An Uncomfortable Reality: Trauma is at the Core of Violence Prevention and Self Defense Education.

Updated: Sep 12, 2023


When I first began in the self defense industry, I wasn’t your typical teacher. I was not a martial artist and I’m still not, thankfully! I’m not tied down to tradition or BS misconceptions. I don’t have military, security, or police training. What I did have was firsthand experience in emotional and psychological abuse, sexual assault, bullying, and family and friends struggling with and losing their lives to substance abuse. At the core of all of this was what I’ve become known for in this industry: Trauma.


“Trauma” has become a buzz word over the last few years and while many roll their eyes, dismiss it, or think it is overused, I am elated it has come into such focus. And that focus isn’t going anywhere! *Insert happy dance here. A strange thing to happy dance about but this focus is where positive change happens!


I was diagnosed with CPTSD in 2016. My journey to this diagnosis is a long, winding one, full of emotional abuse, a sister with a heroin addiction, her death, and so many other things you can’t believe. What pushed me to confirm my suspicions was my yoga teacher training in trauma sensitive yoga. As we dove into the topic of trauma and went through the list of symptoms of PTSD, I realized I was checking off nearly all the boxes. “Holy shit, this is me!”, I realized. It also left me asking about other things I was experiencing (the differentiation of CPTSD and PTSD).

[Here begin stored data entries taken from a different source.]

/-- `g` is NOT multi-homogeneous (hence `g ∉ ker^{mh} φ`), provided `t ≠ t′`, the blocks of `t` and `s` differ, and `k` is
nontrivial.
[cite: Hu2025, §4.2.2 Def. 4.11–4.12 + claims C22L173/C23L25, chunks p0022 l.153–173 / p0023 l.5–26, pp. 49–50 (unrefereed preprint arXiv:2507.21400v1 under adjudication, D-0012/D-0089 — kernel support on OUR typed renderings of row 103; nothing of the source asserted)] -/
theorem r1Child_not_isMultiHomogeneous [DecidableEq 𝔗] [Nontrivial k] (rel : T → 𝔗) (mono : T → (σ →₀ ℕ))
    {t t' s s' : T} (htt' : rel t = rel t') (hne : t ≠ t') (hss' : rel s = rel s') (hsne : s ≠ s')
    (hF : rel s ≠ rel t) : ¬ IsMultiHomogeneous (k := k) (σ := σ) rel
      (toModel (T := T) (img (k := k) mono t) * rhoVar (k := k) (σ := σ) t' +
      toModel (T := T) (img (k := k) mono t') * (-rhoVar (k := k) (σ := σ) t + wpBinomial (k := k) (σ := σ) mono s s')) := by
  classical
  -- names for the four exponents
  set n1 := monoR mono t + Finsupp.single (Sum.inr t' : σ ⊕ T) 1 with hn1
  set n2 := monoR mono t' + Finsupp.single (Sum.inr t : σ ⊕ T) 1 with hn2
  set n3 := monoR mono t' + (monoR mono s' + Finsupp.single (Sum.inr s : σ ⊕ T) 1) with hn3
  set n4 := monoR mono t' + (monoR mono s + Finsupp.single (Sum.inr s' : σ ⊕ T) 1) with hn4
  have hst' : s ≠ t' := fun h => hF (by rw [h, ← htt'])
  have hs't' : s' ≠ t' := fun h => hF (by rw [hss', h, ← htt'])
  have hts : t ≠ s := fun h => hF (by rw [← h])
  -- values at the ϱ-variable `x_{t′}`: n1 ↦ 1, n2, n3, n4 ↦ 0; at `x_s`: n3 ↦ 1, n1, n2, n4 ↦ 0
  have e1 : n1 (Sum.inr t') = 1 := by simp [hn1, monoR_apply_inr]
  have e2 : n2 (Sum.inr t') = 0 := by simp [hn2, monoR_apply_inr, hne]
  have e3 : n3 (Sum.inr t') = 0 := by simp [hn3, monoR_apply_inr, hst']
  have e4 : n4 (Sum.inr t') = 0 := by simp [hn4, monoR_apply_inr, hs't']
  have d1 : n1 (Sum.inr s) = 0 := by simp [hn1, monoR_apply_inr, hst'.symm]
  have d2 : n2 (Sum.inr s) = 0 := by simp [hn2, monoR_apply_inr, hts]
  have d3 : n3 (Sum.inr s) = 1 := by simp [hn3, monoR_apply_inr]
  have d4 : n4 (Sum.inr s) = 0 := by simp [hn4, monoR_apply_inr, hsne.symm]
  have h21 : n2 ≠ n1 := fun h => by have := DFunLike.congr_fun h (Sum.inr t'); rw [e2, e1] at this; exact zero_ne_one this
  have h31 : n3 ≠ n1 := fun h => by have := DFunLike.congr_fun h (Sum.inr t'); rw [e3, e1] at this; exact zero_ne_one this
  have h41 : n4 ≠ n1 := fun h => by have := DFunLike.congr_fun h (Sum.inr t'); rw [e4, e1] at this; exact zero_ne_one this
  have h13 : n1 ≠ n3 := fun h => by have := DFunLike.congr_fun h (Sum.inr s); rw [d1, d3] at this; exact zero_ne_one this
  have h23 : n2 ≠ n3 := fun h => by have := DFunLike.congr_fun h (Sum.inr s); rw [d2, d3] at this; exact zero_ne_one this
  have h43 : n4 ≠ n3 := fun h => by have := DFunLike.congr_fun h (Sum.inr s); rw [d4, d3] at this; exact zero_ne_one this
  have hg := r1Child_eq (k := k) mono t t' s s'
  rw [← hn1, ← hn2, ← hn3, ← hn4] at hg
  have c1 : coeff n1 (toModel (T := T) (img (k := k) mono t) * rhoVar (k := k) (σ := σ) t' + toModel (T := T) (img (k := k) mono t') * (-rhoVar (k := k) (σ := σ) t + wpBinomial (k := k) (σ := σ) mono s s')) = 1 := by
    rw [hg]; simp only [coeff_add, coeff_sub, coeff_monomial, if_neg h21, if_neg h31, if_neg h41]; norm_num
  have c3 : coeff n3 (toModel (T := T) (img (k := k) mono t) * rhoVar (k := k) (σ := σ) t' + toModel (T := T) (img (k := k) mono t') * (-rhoVar (k := k) (σ := σ) t + wpBinomial (k := k) (σ := σ) mono s s')) = 1 := by
    rw [hg]; simp only [coeff_add, coeff_sub, coeff_monomial, if_neg h13, if_neg h23, if_neg h43]; norm_num
  intro hH
  obtain ⟨d, hd⟩ := hH (rel t)
  have w1 : Finsupp.weight (blockWeight rel (rel t)) n1 = d := hd (by rw [c1]; exact one_ne_zero)
  have w3 : Finsupp.weight (blockWeight rel (rel t)) n3 = d := hd (by rw [c3]; exact one_ne_zero)
  rw [hn1, map_add, weight_blockWeight_monoR, weight_blockWeight_single, ← htt', if_pos rfl] at w1
  rw [hn3, map_add, map_add, weight_blockWeight_monoR, weight_blockWeight_monoR, weight_blockWeight_single,
    if_neg hF] at w3
  omega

A year prior I had been diagnosed with General Anxiety Disorder (GAD), was briefly medicated but had worked very hard on finding other tools to help me manage. I wanted to have as many tools as possible to try and avoid having anxiety attacks. I wanted to try and manage it without medication. Let me pause here and say that there is nothing wrong with needing medication, for anything. I recognize and fully support those who struggle with mental illness and need medication to help them. I accepted that this was a possibility for me but wanted to at least try and not need it. Counselling, yoga, and meditation were life savers for me. So was leaving an emotionally abusive marriage!


This was the start of many lightbulb moments and all those moments had one underlining theme: Trauma.

Why did I develop GAD? From living in an unsafe, unstable home for nearly a decade and constantly worrying about my sister. Anxiety is a symptom of my CPTSD, as is depression, guilt, and Fawn/Fight Coping mechanisms in my case. Trauma.

Why did my sister struggle with drugs and alcohol since her late teen years? Why did she lose her life to this struggle? Childhood sexual abuse (at the hands of another child aged 14), sexual assault, physical assault, bullying. Trauma.

Why were so many of my exes, emotionally abusive and struggle with alcohol and drugs? Childhood trauma, including abuse in many forms. Trauma.

I could go on with the “Whys” that lit up my lightbulb moments but the answer to ALL of them was “Trauma”.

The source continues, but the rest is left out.